Lyell Immunopharma has initiated PiNACLE - H2H, a Phase 3 clinical trial comparing ronde-cel, a next-generation CD19/CD20 CAR T-cell therapy, to approved CD19 CAR T-cell therapies in second-line aggressive large B-cell lymphoma patients. A Steering Committee of lymphoma experts has been established to advise on the trial design and conduct. Ronde-cel aims to deliver improved complete response rates and longer duration of responses compared to current CD19 CAR T-cell therapies.

Lyell Immunopharma, Inc. (Nasdaq: LYEL) has announced the initiation of PiNACLE - H2H, a Phase 3 clinical trial comparing rondecabtagene autoleucel (ronde-cel) to approved CD19 CAR T-cell therapies in patients with second-line aggressive large B-cell lymphoma (LBCL). The trial, which will evaluate event-free survival, is designed to enroll approximately 400 patients and is expected to begin enrolling patients by early 2026 [1].

Ronde-cel, a dual-targeting CD19/CD20 CAR T-cell therapy, aims to deliver improved complete response rates and longer duration of responses compared to current single-antigen-targeting CD19 CAR T-cell therapies. The therapy is designed with an 'OR' logic gate to target B cells that express either CD19, CD20, or both, each with full potency. Additionally, it is manufactured to produce a CAR T-cell product with higher proportions of naïve and central memory T cells through a proprietary process that enriches for CD62L-expressing cells [1].

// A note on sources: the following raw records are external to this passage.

import Mathlib
import Summits.ValiantsHypothesis.ValiantsHypothesis.Theorems.RigidityForcesSymmetryRankRigidMinimalReprLaplaceFiveStarDictionary

/-!
# ValiantsHypothesis / RigidityForcesSymmetry — crux `LaplaceOptimalFive` (stmt-ValiantsHypothesis-24813), crux idea
`young-shadow` (K1) on the star: **LETTER ↔ POLYNOMIAL CONVERSIONS FOR FIBRE SUMS** (wiring)
(memo `NOTE-p4g15-24813-K1-star.md` §1/§9 dictionary; memo `NOTE-p4g16-24813-LemmaK-kernel.md` r2 §4 (iv))

For a fibre sum `H(A,B|C,D,E) = Σ_{t ∈ F} U_t(A,B)·W_t(C,D,E)` of letter tensors:
* `cubicMatrix_of_fibre` — `Σ_{CDE} H(A,B,C,D,E) X_CX_DX_E = Σ_t C(U_t(A,B))·K_t` (`K_t` the cubic of `W_t`);
* `quintic_of_fibre` — `Σ_{ABCDE} H X_AX_BX_CX_DX_E = Σ_t Q_t·K_t`;
* `slack_poly` — with the symmetries, the cubic matrix of the letter slack `E = H − (1/10)S_H` is
  `Σ_{CDE} E(A,B,C,D,E) X_CX_DX_E = C_{AB} − C(1/20)·∂_A∂_B F_H` (✓ `pairSum_cubic_eq_hessian`);
* `slack_eq_of_cross_symmetric` — if `H' − H` is cross-symmetric (✓ `star_slack_sum`'s `hD`) then `E(H') = E(H)` letter-wise:
  the slack is COMMON to all fibres;
* `exchange33_of_closed44` — the `4+4` letter closedness of a two-term fibre (✓ `star_letter_reading`) is the `3+3` exchange
  identity `(C_H)` consumed by ✓ `lemma_two_prime` / ✓ `t1_rebase`.

No definitions, no `sorry`.  Honest framing: wiring brick, closes nothing; K1-on-the-star PAPER PASS, not kernel;
`LaplaceOptimalFive` OPEN · CONTESTED 72/120; `VP ≠ VNP` NOT proved.
-/

set_option linter.dupNamespace false

namespace Summit.ValiantsHypothesis.ValiantsHypothesis.Theorems.RigidityForcesSymmetryRankRigidMinimalRepr

namespace LaplaceFiveStar

open Finset MvPolynomial

variable {N : ℕ}

/-- Cubic matrix of a fibre sum. [folklore] -/
theorem cubicMatrix_of_fibre (F : Finset (Fin N)) (U : Fin N → Fin 5 → Fin 5 → ℂ) (W : Fin N → Fin 5 → Fin 5 → Fin 5 → ℂ)
    (A B : Fin 5) :
    (∑ c : Fin 5, ∑ d : Fin 5, ∑ e : Fin 5, C (∑ t ∈ F, U t A B * W t c d e) * X c * X d * X e : MvPolynomial (Fin 5) ℂ)
      = ∑ t ∈ F, C (U t A B) * ∑ c : Fin 5, ∑ d : Fin 5, ∑ e : Fin 5, C (W t c d e) * X c * X d * X e := by
  have h : ∀ c d e : Fin 5, (C (∑ t ∈ F, U t A B * W t c d e) * X c * X d * X e : MvPolynomial (Fin 5) ℂ)
      = ∑ t ∈ F, C (U t A B) * (C (W t c d e) * X c * X d * X e) := by
    intro c d e
    simp only [map_sum, map_mul, Finset.sum_mul]
    exact Finset.sum_congr rfl fun t _ => by ring
  simp only [h]
  have s1 : (∑ c : Fin 5, ∑ d : Fin 5, ∑ e : Fin 5, ∑ t ∈ F, C (U t A B) * (C (W t c d e) * X c * X d * X e)
        : MvPolynomial (Fin 5) ℂ)
      = ∑ c : Fin 5, ∑ d : Fin 5, ∑ t ∈ F, ∑ e : Fin 5, C (U t A B) * (C (W t c d e) * X c * X d * X e) :=
    Finset.sum_congr rfl fun c _ => Finset.sum_congr rfl fun d _ => Finset.sum_comm
  have s2 : (∑ c : Fin 5, ∑ d : Fin 5, ∑ t ∈ F, ∑ e : Fin 5, C (U t A B) * (C (W t c d e) * X c * X d * X e)
        : MvPolynomial (Fin 5) ℂ)
      = ∑ c : Fin 5, ∑ t ∈ F, ∑ d : Fin 5, ∑ e : Fin 5, C (U t A B) * (C (W t c d e) * X c * X d * X e) :=
    Finset.sum_congr rfl fun c _ => Finset.sum_comm
  have s3 : (∑ c : Fin 5, ∑ t ∈ F, ∑ d : Fin 5, ∑ e : Fin 5, C (U t A B) * (C (W t c d e) * X c * X d * X e)
        : MvPolynomial (Fin 5) ℂ)
      = ∑ t ∈ F, ∑ c : Fin 5, ∑ d : Fin 5, ∑ e : Fin 5, C (U t A B) * (C (W t c d e) * X c * X d * X e) :=
    Finset.sum_comm
  rw [s1, s2, s3]
  refine Finset.sum_congr rfl fun t _ => ?_
  simp only [Finset.mul_sum]

/-- Quintic of a fibre sum. [folklore] -/
theorem quintic_of_fibre (F : Finset (Fin N)) (U : Fin N → Fin 5 → Fin 5 → ℂ) (W : Fin N → Fin 5 → Fin 5 → Fin 5 → ℂ) :
    (∑ a : Fin 5, ∑ b : Fin 5, ∑ c : Fin 5, ∑ d : Fin 5, ∑ e : Fin 5,
        C (∑ t ∈ F, U t a b * W t c d e) * X a * X b * X c * X d * X e : MvPolynomial (Fin 5) ℂ)
      = ∑ t ∈ F, (∑ a : Fin 5, ∑ b : Fin 5, C (U t a b) * X a * X b) *
          (∑ c : Fin 5, ∑ d : Fin 5, ∑ e : Fin 5, C (W t c d e) * X c * X d * X e) := by
  have h1 : ∀ a b : Fin 5, (∑ c : Fin 5, ∑ d : Fin 5, ∑ e : Fin 5,
      C (∑ t ∈ F, U t a b * W t c d e) * X a * X b * X c * X d * X e : MvPolynomial (Fin 5) ℂ)
      = X a * X b * ∑ c : Fin 5, ∑ d : Fin 5, ∑ e : Fin 5, C (∑ t ∈ F, U t a b * W t c d e) * X c * X d * X e := by
    intro a b
    rw [Finset.mul_sum]
    refine Finset.sum_congr rfl fun c _ => ?_
    rw [Finset.mul_sum]
    refine Finset.sum_congr rfl fun d _ => ?_
    rw [Finset.mul_sum]
    exact Finset.sum_congr rfl fun e _ => by ring
  -- both sides equal `Σ_t Σ_a Σ_b C(U_t ab) X_a X_b K_t`
  have lhs : (∑ a : Fin 5, ∑ b : Fin 5, ∑ c : Fin 5, ∑ d : Fin 5, ∑ e : Fin 5,
        C (∑ t ∈ F, U t a b * W t c d e) * X a * X b * X c * X d * X e : MvPolynomial (Fin 5) ℂ)
      = ∑ t ∈ F, ∑ a : Fin 5, ∑ b : Fin 5, C (U t a b) * X a * X b *
          (∑ c : Fin 5, ∑ d : Fin 5, ∑ e : Fin 5, C (W t c d e) * X c * X d * X e) := by
    rw [show (∑ a : Fin 5, ∑ b : Fin 5, ∑ c : Fin 5, ∑ d : Fin 5, ∑ e : Fin 5,
        C (∑ t ∈ F, U t a b * W t c d e) * X a * X b * X c * X d * X e : MvPolynomial (Fin 5) ℂ)
        = ∑ a : Fin 5, ∑ b : Fin 5, ∑ t ∈ F, X a * X b * (C (U t a b) *
            ∑ c : Fin 5, ∑ d : Fin 5, ∑ e : Fin 5, C (W t c d e) * X c * X d * X e) from
      Finset.sum_congr rfl fun a _ => Finset.sum_congr rfl fun b _ => by
        rw [h1, cubicMatrix_of_fibre, Finset.mul_sum]]
    have s1 : (∑ a : Fin 5, ∑ b : Fin 5, ∑ t ∈ F, X a * X b * (C (U t a b) *
            ∑ c : Fin 5, ∑ d : Fin 5, ∑ e : Fin 5, C (W t c d e) * X c * X d * X e) : MvPolynomial (Fin 5) ℂ)
        = ∑ a : Fin 5, ∑ t ∈ F, ∑ b : Fin 5, X a * X b * (C (U t a b) *
            ∑ c : Fin 5, ∑ d : Fin 5, ∑ e : Fin 5, C (W t c d e) * X c * X d * X e) :=
      Finset.sum_congr rfl fun a _ => Finset.sum_comm
    rw [s1, Finset.sum_comm]
    exact Finset.sum_congr rfl fun t _ => Finset.sum_congr rfl fun a _ => Finset.sum_congr rfl fun b _ => by ring
  rw [lhs]
  refine Finset.sum_congr rfl fun t _ => ?_
  rw [Finset.sum_mul]
  refine Finset.sum_congr rfl fun a _ => ?_
  rw [Finset.sum_mul]

/-- **The cubic matrix of the letter slack** `E = H − (1/10)S_H`: `Σ_{CDE} E(A,B,C,D,E)X_CX_DX_E = C_{AB} − (1/20)∂_A∂_B F_H`.
[folklore] -/
theorem slack_poly (H : Fin 5 → Fin 5 → Fin 5 → Fin 5 → Fin 5 → ℂ)
    (h12 : ∀ a b c d e : Fin 5, H a b c d e = H b a c d e) (h34 : ∀ a b c d e : Fin 5, H a b c d e = H a b d c e)
    (h45 : ∀ a b c d e : Fin 5, H a b c d e = H a b c e d) (A B : Fin 5) :
    (∑ c : Fin 5, ∑ d : Fin 5, ∑ e : Fin 5,
        C (H A B c d e - (1 / 10 : ℂ) * (H A B c d e + H A c B d e + H A d B c e + H A e B c d + H B c A d e + H B d A c e
          + H B e A c d + H c d A B e + H c e A B d + H d e A B c)) * X c * X d * X e : MvPolynomial (Fin 5) ℂ)
      = (∑ c : Fin 5, ∑ d : Fin 5, ∑ e : Fin 5, C (H A B c d e) * X c * X d * X e)
        - C (1 / 20 : ℂ) * pderiv A (pderiv B (∑ i : Fin 5, ∑ j : Fin 5, ∑ k : Fin 5, ∑ l : Fin 5, ∑ m : Fin 5,
            C (H i j k l m) * X i * X j * X k * X l * X m : MvPolynomial (Fin 5) ℂ)) := by
  rw [← pairSum_cubic_eq_hessian H h12 h34 h45 A B]
  rw [cubicSum_add _ (fun c d e => H A B c d e)
      (fun c d e => (-(1 / 10 : ℂ)) * (H A B c d e + H A c B d e + H A d B c e + H A e B c d + H B c A d e + H B d A c e
          + H B e A c d + H c d A B e + H c e A B d + H d e A B c)) (fun c d e => by ring),
    cubicSum_smul]
  have hc : (C (1 / 10 : ℂ) : MvPolynomial (Fin 5) ℂ) = C (1 / 20 : ℂ) * 2 := by
    rw [show (2 : MvPolynomial (Fin 5) ℂ) = C (2 : ℂ) from (map_ofNat C 2).symm, ← map_mul]
    norm_num
  simp only [map_neg]
  rw [hc]
  ring

/-- **The slack is common to all fibres**: if `H' − H` is cross-symmetric (and both are side-symmetric) then
`H' − (1/10)S_{H'} = H − (1/10)S_H`. [folklore] -/
theorem slack_eq_of_cross_symmetric (H H' : Fin 5 → Fin 5 → Fin 5 → Fin 5 → Fin 5 → ℂ)
    (h12 : ∀ a b c d e : Fin 5, H a b c d e = H b a c d e) (h34 : ∀ a b c d e : Fin 5, H a b c d e = H a b d c e)
    (h45 : ∀ a b c d e : Fin 5, H a b c d e = H a b c e d)
    (h12' : ∀ a b c d e : Fin 5, H' a b c d e = H' b a c d e) (h34' : ∀ a b c d e : Fin 5, H' a b c d e = H' a b d c e)
    (h45' : ∀ a b c d e : Fin 5, H' a b c d e = H' a b c e d)
    (hD : ∀ a b c d e : Fin 5, H' a b c d e - H a b c d e = H' a c b d e - H a c b d e) (a b c d e : Fin 5) :
    H' a b c d e - (1 / 10 : ℂ) * (H' a b c d e + H' a c b d e + H' a d b c e + H' a e b c d + H' b c a d e + H' b d a c e
        + H' b e a c d + H' c d a b e + H' c e a b d + H' d e a b c)
      = H a b c d e - (1 / 10 : ℂ) * (H a b c d e + H a c b d e + H a d b c e + H a e b c d + H b c a d e + H b d a c e
        + H b e a c d + H c d a b e + H c e a b d + H d e a b c) := by
  -- the difference `D` is invariant under the adjacent transpositions, hence under every argument permutation used
  set D : Fin 5 → Fin 5 → Fin 5 → Fin 5 → Fin 5 → ℂ := fun a b c d e => H' a b c d e - H a b c d e with hDdef
  have d12 : ∀ a b c d e : Fin 5, D a b c d e = D b a c d e := fun a b c d e => by simp only [hDdef]; rw [h12, h12']
  have d23 : ∀ a b c d e : Fin 5, D a b c d e = D a c b d e := fun a b c d e => hD a b c d e
  have d34 : ∀ a b c d e : Fin 5, D a b c d e = D a b d c e := fun a b c d e => by simp only [hDdef]; rw [h34, h34']
  have d45 : ∀ a b c d e : Fin 5, D a b c d e = D a b c e d := fun a b c d e => by simp only [hDdef]; rw [h45, h45']
  have e2 : D a c b d e = D a b c d e := (d23 a b c d e).symm
  have e3 : D a d b c e = D a b c d e := by rw [d23 a d b c e, d34 a b d c e]
  have e4 : D a e b c d = D a b c d e := by rw [d23 a e b c d, d34 a b e c d, d45 a b c e d]
  have e5 : D b c a d e = D a b c d e := by rw [d12 b c a d e, d23 c b a d e, d12 c a b d e, d23 a c b d e]
  have e6 : D b d a c e = D a b c d e := by rw [d23 b d a c e, d12 b a d c e, d34 a b d c e]
  have e7 : D b e a c d = D a b c d e := by rw [d23 b e a c d, d12 b a e c d, d34 a b e c d, d45 a b c e d]
  have e8 : D c d a b e = D a b c d e := by
    rw [d23 c d a b e, d12 c a d b e, d34 a c d b e, d23 a c b d e, d34 a b c d e, d34 a b d c e]
  have e9 : D c e a b d = D a b c d e := by
    rw [d23 c e a b d, d12 c a e b d, d34 a c e b d, d23 a c b e d, d45 a b c e d]
  have e10 : D d e a b c = D a b c d e := by
    rw [d23 d e a b c, d12 d a e b c, d34 a d e b c, d23 a d b e c, d45 a b d e c, d34 a b d c e]
  have key : ∀ x y z w u : Fin 5, H' x y z w u = H x y z w u + D x y z w u := fun x y z w u => by simp only [hDdef]; ring
  simp only [key]
  linear_combination (-(1 / 10 : ℂ)) * (e2 + e3 + e4 + e5 + e6 + e7 + e8 + e9 + e10)

/-- **`4+4` letter closedness ⟹ the `3+3` exchange identity `(C_H)`** for a two-term fibre. [folklore] -/
theorem exchange33_of_closed44 (U₁ U₂ : Fin 5 → Fin 5 → ℂ) (W₁ W₂ : Fin 5 → Fin 5 → Fin 5 → ℂ)
    (hU1 : ∀ a b : Fin 5, U₁ a b = U₁ b a) (hU2 : ∀ a b : Fin 5, U₂ a b = U₂ b a)
    (hW1a : ∀ a b c : Fin 5, W₁ a b c = W₁ b a c) (hW1b : ∀ a b c : Fin 5, W₁ a b c = W₁ a c b)
    (hW2a : ∀ a b c : Fin 5, W₂ a b c = W₂ b a c) (hW2b : ∀ a b c : Fin 5, W₂ a b c = W₂ a c b)
    (hC : ∀ A B C D E : Fin 5,
      (U₁ A B * W₁ C D E + U₂ A B * W₂ C D E) + (U₁ A C * W₁ B D E + U₂ A C * W₂ B D E)
        + (U₁ A D * W₁ C B E + U₂ A D * W₂ C B E) + (U₁ A E * W₁ C D B + U₂ A E * W₂ C D B)
      = (U₁ B A * W₁ C D E + U₂ B A * W₂ C D E) + (U₁ B C * W₁ A D E + U₂ B C * W₂ A D E)
        + (U₁ B D * W₁ C A E + U₂ B D * W₂ C A E) + (U₁ B E * W₁ C D A + U₂ B E * W₂ C D A))
    (A B C D E : Fin 5) :
    (U₁ A C * W₁ B D E + U₁ A D * W₁ B C E + U₁ A E * W₁ B C D)
        + (U₂ A C * W₂ B D E + U₂ A D * W₂ B C E + U₂ A E * W₂ B C D)
      = (U₁ B C * W₁ A D E + U₁ B D * W₁ A C E + U₁ B E * W₁ A C D)
        + (U₂ B C * W₂ A D E + U₂ B D * W₂ A C E + U₂ B E * W₂ A C D) := by
  have h := hC A B C D E
  rw [hU1 B A, hU2 B A, hW1a C B E, hW2a C B E, hW1a C A E, hW2a C A E, hW1b C D B, hW1a C B D, hW2b C D B, hW2a C B D,
    hW1b C D A, hW1a C A D, hW2b C D A, hW2a C A D] at h
  linear_combination h

end LaplaceFiveStar

end Summit.ValiantsHypothesis.ValiantsHypothesis.Theorems.RigidityForcesSymmetryRankRigidMinimalRepr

A Steering Committee of preeminent lymphoma experts has been established to advise on the design and conduct of this groundbreaking head-to-head clinical trial. The committee includes distinguished members from leading institutions such as the University of Chicago, Moffitt Cancer Center, University of Colorado, University of Nebraska Medical Center, Sarah Cannon Research Institute, and The University of Texas MD Anderson Cancer Center [1].

The trial will compare ronde-cel to lisocabtagene maraleucel (liso-cel) or axicabtagene ciloleucel (axi-cel) for patients with relapsed or refractory (R/R) large B-cell lymphoma receiving treatment in the second line (2L) setting. Patients randomized to ronde-cel will be treated with a dose of 100 x 106 CAR T cells, and the primary endpoint of the trial is event-free survival. Patients may be treated with ronde-cel in either the inpatient or outpatient setting and are required to remain near the treating center for 14 days [1].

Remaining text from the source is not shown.